They went to lengths to preserve rather than jettison as many original architectural elements as possible, from a grand circular iron staircase to terrazzo floors. Stefanidi then embellished the spaces with modernist designs from Shila’s “maison d’objets” design studio (all of which are available for purchase). The 20 open-plan rooms run the gamut from snug (but great-looking) doubles to loft apartments; some have balconies or patios. There’s a pop-up café-bar at ground level, a gallery space and a basement lounge with speakeasy leanings. The idea is for Mona to lure Shila habitués and members (yes, there’s a members’ club too, called House of Shila) to this busier, grittier but super-vibrant downtown location. Based on their form, and those rooftop Acropolis views, I’m betting on their success. mona-athens.com, from €205
Zakynthos keeps it in the family
Families have long looked to the Ionian for their Hellenic holiday fix, and often to Zakynthos in particular. Its Peligoni Club is a lodestar of the Mediterranean holiday, trading since 1989 in the villas-with-clubhouses model – some modern and sprawling, but most traditional, with a few adorable cottages.

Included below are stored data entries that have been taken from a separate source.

/-- **PINNING FROM THE ONE-SITE ABSOLUTE MOMENT** (proved): the ONE-SITE cold-wall-centred absolute exponential moment at `(β, R)` on the canonical
torus `L†(β)` pins the cold-wall kernel mean within `C₁(e^B − 1)/R⁴` of the DERIVED reference value `pRef ℓ₁ q β` — the Dirichlet finite-size law as a
corollary (one-site moment bound `ResponsePinning.torusE_abs_sub_le_of_expMoment`, torus DLR `torusE_plane_eq_torusE_kerE`, translation invariance
`torusE_plane_eq_wilsonTorusMean`). -/
theorem coldWall_pin_abs {C₁ B ℓ₁ β : ℝ} (hC₁ : 0 < C₁) {R : ℕ} (hR : 1 ≤ R) (hRa : (R : ℝ) * Transport.uRec β ≤ ℓ₁)
    (q : Fin 4 × Fin 4) (x : Fin 4 → ℤ)
    (hX1 : letI : MeasurableSpace (Matrix.specialUnitaryGroup (Fin 2) ℂ) := borel _
      haveI : BorelSpace (Matrix.specialUnitaryGroup (Fin 2) ℂ) := ⟨rfl⟩
      torusE (Matrix.specialUnitaryGroup (Fin 2) ℂ) (fundamentalLatticeRep 2) β (Ldag ℓ₁ β)
          (fun U => Real.exp ((R : ℝ) ^ 4 / C₁ *
            |kerE (Matrix.specialUnitaryGroup (Fin 2) ℂ) (fundamentalLatticeRep 2) β (fun k => x k - (R + 1)) (2 * R + 3) U
                (plane (Matrix.specialUnitaryGroup (Fin 2) ℂ) (fundamentalLatticeRep 2) q x) -
              kerE (Matrix.specialUnitaryGroup (Fin 2) ℂ) (fundamentalLatticeRep 2) β (fun k => x k - (R + 1)) (2 * R + 3) 1
                (plane (Matrix.specialUnitaryGroup (Fin 2) ℂ) (fundamentalLatticeRep 2) q x)|)) ≤ Real.exp B) :
    |kerE (Matrix.specialUnitaryGroup (Fin 2) ℂ) (fundamentalLatticeRep 2) β (fun k => x k - (R + 1)) (2 * R + 3) 1
        (plane (Matrix.specialUnitaryGroup (Fin 2) ℂ) (fundamentalLatticeRep 2) q x) - pRef ℓ₁ q β| ≤ C₁ * (Real.exp B - 1) / (R : ℝ) ^ 4 := by
  letI : MeasurableSpace (Matrix.specialUnitaryGroup (Fin 2) ℂ) := borel _
  haveI : BorelSpace (Matrix.specialUnitaryGroup (Fin 2) ℂ) := ⟨rfl⟩
  set L : ℕ := Ldag ℓ₁ β with hLdef
  have hL : 4 * R + 8 ≤ L := le_Ldag hRa
  set K1 : ℝ := kerE (Matrix.specialUnitaryGroup (Fin 2) ℂ) (fundamentalLatticeRep 2) β (fun k => x k - (R + 1)) (2 * R + 3) 1
        (plane (Matrix.specialUnitaryGroup (Fin 2) ℂ) (fundamentalLatticeRep 2) q x) with hK1
  set k : LGConfig 4 (Matrix.specialUnitaryGroup (Fin 2) ℂ) → ℝ := fun U =>
    kerE (Matrix.specialUnitaryGroup (Fin 2) ℂ) (fundamentalLatticeRep 2) β (fun k => x k - (R + 1)) (2 * R + 3) U
        (plane (Matrix.specialUnitaryGroup (Fin 2) ℂ) (fundamentalLatticeRep 2) q x) with hk
  have hkc : Continuous k := continuous_kerE_plane rF β _ _ q x
  have hR0 : (0 : ℝ) < R := by exact_mod_cast (show 0 < R by omega)
  have hlam : 0 < (R : ℝ) ^ 4 / C₁ := by positivity
  have h1 : torusE (Matrix.specialUnitaryGroup (Fin 2) ℂ) rF β L (fun U => Real.exp ((R : ℝ) ^ 4 / C₁ * |k U - K1|)) ≤ Real.exp B := hX1
  have h2 : torusE (Matrix.specialUnitaryGroup (Fin 2) ℂ) rF β L (fun U => |k U - K1|) ≤ (Real.exp B - 1) / ((R : ℝ) ^ 4 / C₁) :=
    torusE_abs_sub_le_of_expMoment rF β L hkc hlam (p := K1) (B := B) h1
  have h3 : (Real.exp B - 1) / ((R : ℝ) ^ 4 / C₁) = C₁ * (Real.exp B - 1) / (R : ℝ) ^ 4 := by
    field_simp
  rw [h3] at h2
  -- the derived reference value is the torus mean of `k` (DLR + translation invariance)
  have hp : pRef ℓ₁ q β = torusE (Matrix.specialUnitaryGroup (Fin 2) ℂ) rF β L k := by
    show torusE (Matrix.specialUnitaryGroup (Fin 2) ℂ) rF β L (plane (Matrix.specialUnitaryGroup (Fin 2) ℂ) rF q 0) = _
    rw [torusE_plane_eq_wilsonTorusMean rF β L q 0, ← torusE_plane_eq_wilsonTorusMean rF β L q x,
      torusE_plane_eq_torusE_kerE rF β q x R L (by omega)]
  have h4 : torusE (Matrix.specialUnitaryGroup (Fin 2) ℂ) rF β L k - K1 =
      torusE (Matrix.specialUnitaryGroup (Fin 2) ℂ) rF β L (fun U => k U - K1) := by
    rw [show (fun U => k U - K1) = (fun U => k U + -K1) from funext fun _ => sub_eq_add_neg _ _,
      torusE_add' rF β L hkc continuous_const, torusE_const]
    ring
  rw [abs_sub_comm, hp, h4]
  unfold torusE at h2 ⊢
  exact (MeasureTheory.abs_integral_le_integral_abs).trans h2

/-- **THE SLACK GLUE** (proved): (SCW) ∧ (XM) ⇒ the cold-wall-centred ABSOLUTE joint exponential moment bound, constants `(C₁, B + 2κ/C₁, max β₀ β₁,
min ℓ₀ ℓ₁)`.  Mechanism: pointwise `|kerE^U − kerE^𝟙| ≤ (kerE^𝟙 − kerE^U) + 2κ/R⁴` from the one-sided allowance, so
`(R⁴/C₁)|kerE^U_i − kerE^𝟙_i| ≤ (R⁴/C₁)(kerE^𝟙_i − kerE^U_i) + 2κ/C₁`; sum over `T`, exponentiate, `torusE_mono`, `torusE_const_mul'`. -/
theorem absMoments_of_slack
    (hSCW : ∃ (κ β₀ ℓ₀ : ℝ), 0 ≤ κ ∧ 0 < ℓ₀ ∧
      ∀ β : ℝ, β₀ ≤ β → ∀ R : ℕ, 1 ≤ R → (R : ℝ) * Transport.uRec β ≤ ℓ₀ →
      ∀ (q : Fin 4 × Fin 4) (x : Fin 4 → ℤ), q.1 < q.2 → ∀ η : LGConfig 4 (Matrix.specialUnitaryGroup (Fin 2) ℂ),
        kerE (Matrix.specialUnitaryGroup (Fin 2) ℂ) (fundamentalLatticeRep 2) β (fun k => x k - (R + 1)) (2 * R + 3) η
            (plane (Matrix.specialUnitaryGroup (Fin 2) ℂ) (fundamentalLatticeRep 2) q x) ≤
          kerE (Matrix.specialUnitaryGroup (Fin 2) ℂ) (fundamentalLatticeRep 2) β (fun k => x k - (R + 1)) (2 * R + 3) 1
            (plane (Matrix.specialUnitaryGroup (Fin 2) ℂ) (fundamentalLatticeRep 2) q x) + κ / (R : ℝ) ^ 4)
    (hXM : letI : MeasurableSpace (Matrix.specialUnitaryGroup (Fin 2) ℂ) := borel _
      haveI : BorelSpace (Matrix.specialUnitaryGroup (Fin 2) ℂ) := ⟨rfl⟩
      ∃ (C₁ B β₁ ℓ₁ : ℝ), 0 < C₁ ∧ 0 < ℓ₁ ∧
      ∀ β : ℝ, β₁ ≤ β → ∀ (L n : ℕ) (q : Fin n → Fin 4 × Fin 4) (x : Fin n → (Fin 4 → ℤ)) (R : ℕ),
      (∀ i, (q i).1 < (q i).2) → 1 ≤ R → (R : ℝ) * Transport.uRec β ≤ ℓ₁ → 4 * R + 8 ≤ L →
      (∀ i j : Fin n, i ≠ j → ∃ k : Fin 4,
        (2 * (R : ℤ) + 4) ≤ |((((x i k - x j k : ℤ) : ZMod (2 * L + 1))).valMinAbs : ℤ)|) →
      ∀ T : Finset (Fin n),
        torusE (Matrix.specialUnitaryGroup (Fin 2) ℂ) (fundamentalLatticeRep 2) β L
          (fun U => Real.exp (∑ i ∈ T, (R : ℝ) ^ 4 / C₁ *
            (kerE (Matrix.specialUnitaryGroup (Fin 2) ℂ) (fundamentalLatticeRep 2) β (fun k => x i k - (R + 1)) (2 * R + 3) 1
                (plane (Matrix.specialUnitaryGroup (Fin 2) ℂ) (fundamentalLatticeRep 2) (q i) (x i)) -
              kerE (Matrix.specialUnitaryGroup (Fin 2) ℂ) (fundamentalLatticeRep 2) β (fun k => x i k - (R + 1)) (2 * R + 3) U
                (plane (Matrix.specialUnitaryGroup (Fin 2) ℂ) (fundamentalLatticeRep 2) (q i) (x i))))) ≤ Real.exp (B * T.card)) :
    letI : MeasurableSpace (Matrix.specialUnitaryGroup (Fin 2) ℂ) := borel _
    haveI : BorelSpace (Matrix.specialUnitaryGroup (Fin 2) ℂ) := ⟨rfl⟩
    ∃ (C₁ B β₁ ℓ₁ : ℝ), 0 < C₁ ∧ 0 < ℓ₁ ∧
      ∀ β : ℝ, β₁ ≤ β → ∀ (L n : ℕ) (q : Fin n → Fin 4 × Fin 4) (x : Fin n → (Fin 4 → ℤ)) (R : ℕ),
      (∀ i, (q i).1 < (q i).2) → 1 ≤ R → (R : ℝ) * Transport.uRec β ≤ ℓ₁ → 4 * R + 8 ≤ L →
      (∀ i j : Fin n, i ≠ j → ∃ k : Fin 4,
        (2 * (R : ℤ) + 4) ≤ |((((x i k - x j k : ℤ) : ZMod (2 * L + 1))).valMinAbs : ℤ)|) →
      ∀ T : Finset (Fin n),
        torusE (Matrix.specialUnitaryGroup (Fin 2) ℂ) (fundamentalLatticeRep 2) β L
          (fun U => Real.exp (∑ i ∈ T, (R : ℝ) ^ 4 / C₁ *
            |kerE (Matrix.specialUnitaryGroup (Fin 2) ℂ) (fundamentalLatticeRep 2) β (fun k => x i k - (R + 1)) (2 * R + 3) U
                (plane (Matrix.specialUnitaryGroup (Fin 2) ℂ) (fundamentalLatticeRep 2) (q i) (x i)) -
              kerE (Matrix.specialUnitaryGroup (Fin 2) ℂ) (fundamentalLatticeRep 2) β (fun k => x i k - (R + 1)) (2 * R + 3) 1
                (plane (Matrix.specialUnitaryGroup (Fin 2) ℂ) (fundamentalLatticeRep 2) (q i) (x i))|)) ≤ Real.exp (B * T.card) := by
  letI : MeasurableSpace (Matrix.specialUnitaryGroup (Fin 2) ℂ) := borel _
  haveI : BorelSpace (Matrix.specialUnitaryGroup (Fin 2) ℂ) := ⟨rfl⟩
  obtain ⟨κ, β₀, ℓ₀, hκ, hℓ₀, hSCW⟩ := hSCW
  obtain ⟨C₁, B, β₁, ℓ₁, hC₁, hℓ₁, hXM⟩ := hXM
  refine ⟨C₁, B + 2 * κ / C₁, max β₀ β₁, min ℓ₀ ℓ₁, hC₁, lt_min hℓ₀ hℓ₁, ?_⟩
  intro β hβ L n q x R hq hR hRa hL hsep T
  have hβ0 : β₀ ≤ β := (le_max_left _ _).trans hβ
  have hβ1 : β₁ ≤ β := (le_max_right _ _).trans hβ
  have hRa0 : (R : ℝ) * Transport.uRec β ≤ ℓ₀ := hRa.trans (min_le_left _ _)
  have hRa1 : (R : ℝ) * Transport.uRec β ≤ ℓ₁ := hRa.trans (min_le_right _ _)
  have hR0 : (0 : ℝ) < R := by exact_mod_cast (show 0 < R by omega)
  have hR4 : (0 : ℝ) < (R : ℝ) ^ 4 := by positivity
  -- cold-wall kernel means and kernels
  set K1 : Fin n → ℝ := fun i =>
    kerE (Matrix.specialUnitaryGroup (Fin 2) ℂ) (fundamentalLatticeRep 2) β (fun k => x i k - (R + 1)) (2 * R + 3) 1
      (plane (Matrix.specialUnitaryGroup (Fin 2) ℂ) (fundamentalLatticeRep 2) (q i) (x i)) with hK1
  set k : Fin n → LGConfig 4 (Matrix.specialUnitaryGroup (Fin 2) ℂ) → ℝ := fun i U =>
    kerE (Matrix.specialUnitaryGroup (Fin 2) ℂ) (fundamentalLatticeRep 2) β (fun k => x i k - (R + 1)) (2 * R + 3) U
      (plane (Matrix.specialUnitaryGroup (Fin 2) ℂ) (fundamentalLatticeRep 2) (q i) (x i)) with hk
  have hkc : ∀ i, Continuous (k i) := fun i => continuous_kerE_plane rF β _ _ (q i) (x i)
  -- pointwise slack inequality, per site
  have hmulκ : (R : ℝ) ^ 4 / C₁ * (2 * (κ / (R : ℝ) ^ 4)) = 2 * κ / C₁ := by
    field_simp
  have hpt : ∀ i U, (R : ℝ) ^ 4 / C₁ * |k i U - K1 i| ≤ (R : ℝ) ^ 4 / C₁ * (K1 i - k i U) + 2 * κ / C₁ := by
    intro i U
    have hs : k i U ≤ K1 i + κ / (R : ℝ) ^ 4 := hSCW β hβ0 R hR hRa0 (q i) (x i) (hq i) U
    have hκR : 0 ≤ κ / (R : ℝ) ^ 4 := div_nonneg hκ hR4.le
    have habs : |k i U - K1 i| ≤ (K1 i - k i U) + 2 * (κ / (R : ℝ) ^ 4) := by
      rcases le_or_gt (k i U) (K1 i) with h | h
      · rw [abs_of_nonpos (sub_nonpos.2 h)]
        linarith
      · rw [abs_of_pos (sub_pos.2 h)]
        linarith
    have ha : 0 ≤ (R : ℝ) ^ 4 / C₁ := by positivity
    calc (R : ℝ) ^ 4 / C₁ * |k i U - K1 i|
        ≤ (R : ℝ) ^ 4 / C₁ * ((K1 i - k i U) + 2 * (κ / (R : ℝ) ^ 4)) := mul_le_mul_of_nonneg_left habs ha
      _ = (R : ℝ) ^ 4 / C₁ * (K1 i - k i U) + 2 * κ / C₁ := by rw [mul_add, hmulκ]
  have hsum : ∀ U, ∑ i ∈ T, (R : ℝ) ^ 4 / C₁ * |k i U - K1 i| ≤
      ∑ i ∈ T, (R : ℝ) ^ 4 / C₁ * (K1 i - k i U) + 2 * κ / C₁ * T.card := by
    intro U
    calc ∑ i ∈ T, (R : ℝ) ^ 4 / C₁ * |k i U - K1 i|
        ≤ ∑ i ∈ T, ((R : ℝ) ^ 4 / C₁ * (K1 i - k i U) + 2 * κ / C₁) := Finset.sum_le_sum fun i _ => hpt i U
      _ = ∑ i ∈ T, (R : ℝ) ^ 4 / C₁ * (K1 i - k i U) + 2 * κ / C₁ * T.card := by
          rw [Finset.sum_add_distrib, Finset.sum_const, nsmul_eq_mul]
          ring
  -- the two integrands
  have hA : Continuous (fun U : LGConfig 4 (Matrix.specialUnitaryGroup (Fin 2) ℂ) =>
      Real.exp (∑ i ∈ T, (R : ℝ) ^ 4 / C₁ * |k i U - K1 i|)) :=
    Real.continuous_exp.comp (continuous_finsetSum T fun i _ => continuous_const.mul ((hkc i).sub continuous_const).abs)
  have hB : Continuous (fun U : LGConfig 4 (Matrix.specialUnitaryGroup (Fin 2) ℂ) =>
      Real.exp (2 * κ / C₁ * T.card) * Real.exp (∑ i ∈ T, (R : ℝ) ^ 4 / C₁ * (K1 i - k i U))) :=
    continuous_const.mul (Real.continuous_exp.comp (continuous_finsetSum T fun i _ => continuous_const.mul (continuous_const.sub (hkc i))))
  have hle : ∀ U : LGConfig 4 (Matrix.specialUnitaryGroup (Fin 2) ℂ),
      Real.exp (∑ i ∈ T, (R : ℝ) ^ 4 / C₁ * |k i U - K1 i|) ≤
        Real.exp (2 * κ / C₁ * T.card) * Real.exp (∑ i ∈ T, (R : ℝ) ^ 4 / C₁ * (K1 i - k i U)) := fun U => by
    calc Real.exp (∑ i ∈ T, (R : ℝ) ^ 4 / C₁ * |k i U - K1 i|)
        ≤ Real.exp (∑ i ∈ T, (R : ℝ) ^ 4 / C₁ * (K1 i - k i U) + 2 * κ / C₁ * T.card) := Real.exp_le_exp.2 (hsum U)
      _ = Real.exp (2 * κ / C₁ * T.card) * Real.exp (∑ i ∈ T, (R : ℝ) ^ 4 / C₁ * (K1 i - k i U)) := by
          rw [Real.exp_add, mul_comm]
  have hX := hXM β hβ1 L n q x R hq hR hRa1 hL hsep T
  calc torusE (Matrix.specialUnitaryGroup (Fin 2) ℂ) rF β L (fun U => Real.exp (∑ i ∈ T, (R : ℝ) ^ 4 / C₁ * |k i U - K1 i|))
      ≤ torusE (Matrix.specialUnitaryGroup (Fin 2) ℂ) rF β L (fun U =>
          Real.exp (2 * κ / C₁ * T.card) * Real.exp (∑ i ∈ T, (R : ℝ) ^ 4 / C₁ * (K1 i - k i U))) := torusE_mono rF β L hA hB hle
    _ = Real.exp (2 * κ / C₁ * T.card) *
          torusE (Matrix.specialUnitaryGroup (Fin 2) ℂ) rF β L (fun U => Real.exp (∑ i ∈ T, (R : ℝ) ^ 4 / C₁ * (K1 i - k i U))) :=
        torusE_const_mul' rF β L _ _
    _ ≤ Real.exp (2 * κ / C₁ * T.card) * Real.exp (B * T.card) := mul_le_mul_of_nonneg_left hX (Real.exp_pos _).le
    _ = Real.exp ((B + 2 * κ / C₁) * T.card) := by rw [← Real.exp_add]; ring_nf

/-- The derived reference values are bounded (a torus mean of a bounded continuous observable). -/
theorem abs_pRef_le (ℓ₁ : ℝ) : ∃ P₀ : ℝ, ∀ q β, |pRef ℓ₁ q β| ≤ P₀ := by
  letI : MeasurableSpace (Matrix.specialUnitaryGroup (Fin 2) ℂ) := borel _
  haveI : BorelSpace (Matrix.specialUnitaryGroup (Fin 2) ℂ) := ⟨rfl⟩
  obtain ⟨CA, hCA⟩ := exists_abs_plane_le (G := Matrix.specialUnitaryGroup (Fin 2) ℂ) rF
  refine ⟨CA, fun q β => ?_⟩
  have h := abs_torusE_sub_le_of_forall rF β (Ldag ℓ₁ β) (continuous_plane rF q 0) (c := 0) (h := CA)
    (fun U => by rw [sub_zero]; exact hCA q 0 U)
  simpa [pRef, sub_zero] using h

Last month a very different family-friendly offering opened down the coast, a couple of miles from Zakynthos town: Lesante Cape proposes both a more traditional resort model (several pools; half a dozen bars, tavernas and restaurants, a secluded beach, spa, gym) and a slick new-build look modelled after a traditional village, with a central square and rooms and villas (with generous indoor-outdoor space) clustered in blocks around it. Plus a kids’ club, a child-safe infinity pool and numerous child-centric activities, from cooking classes to guided nature walks. lesantecape.gr, from €427
Old, new and fabulous on Crete
There’s been a buzz building around Crete, the biggest of Greece’s islands, from a burgeoning creative scene in Chania to a clutch of just-opened or opening resorts. New to its north coast is Acro Wellness Suites: just west of Heraklion, set at the tip of a peninsula, it’s an adults-only, pure-minimalist escape, its cave suites built directly into naturally occurring caverns, with floors, walls and ceilings of polished concrete and pool terraces half-shaded by natural rock.
Low platform beds and sofas abound; the food skews elegant but straightforward Hellenic; and the nearby Mononaftis beach looks about as perfect as they come. If old-school is your preference, Blue Palace in the port of Elounda is fresh off a vibrant renovation of its villas and suites, many of which have private verandas or pools. It, too, has a dream of a beach – and a glamorous family owner, Agapi Sbokou, who’s always on the scene and a consummate hostess. acrosuites.com, from €421; bluepalaceresort.gr, from €412
On Rhodes, Lindos’s little looker
To the east in the Dodecanese is Lindos, rivalling Paros for severe-but-beautiful interiors, and rich, like Crete, in ancient patrimony. Just outside the bay of Lindos is Casita Casita, whose owners turned their abandoned club into a seven-suite gypset guesthouse.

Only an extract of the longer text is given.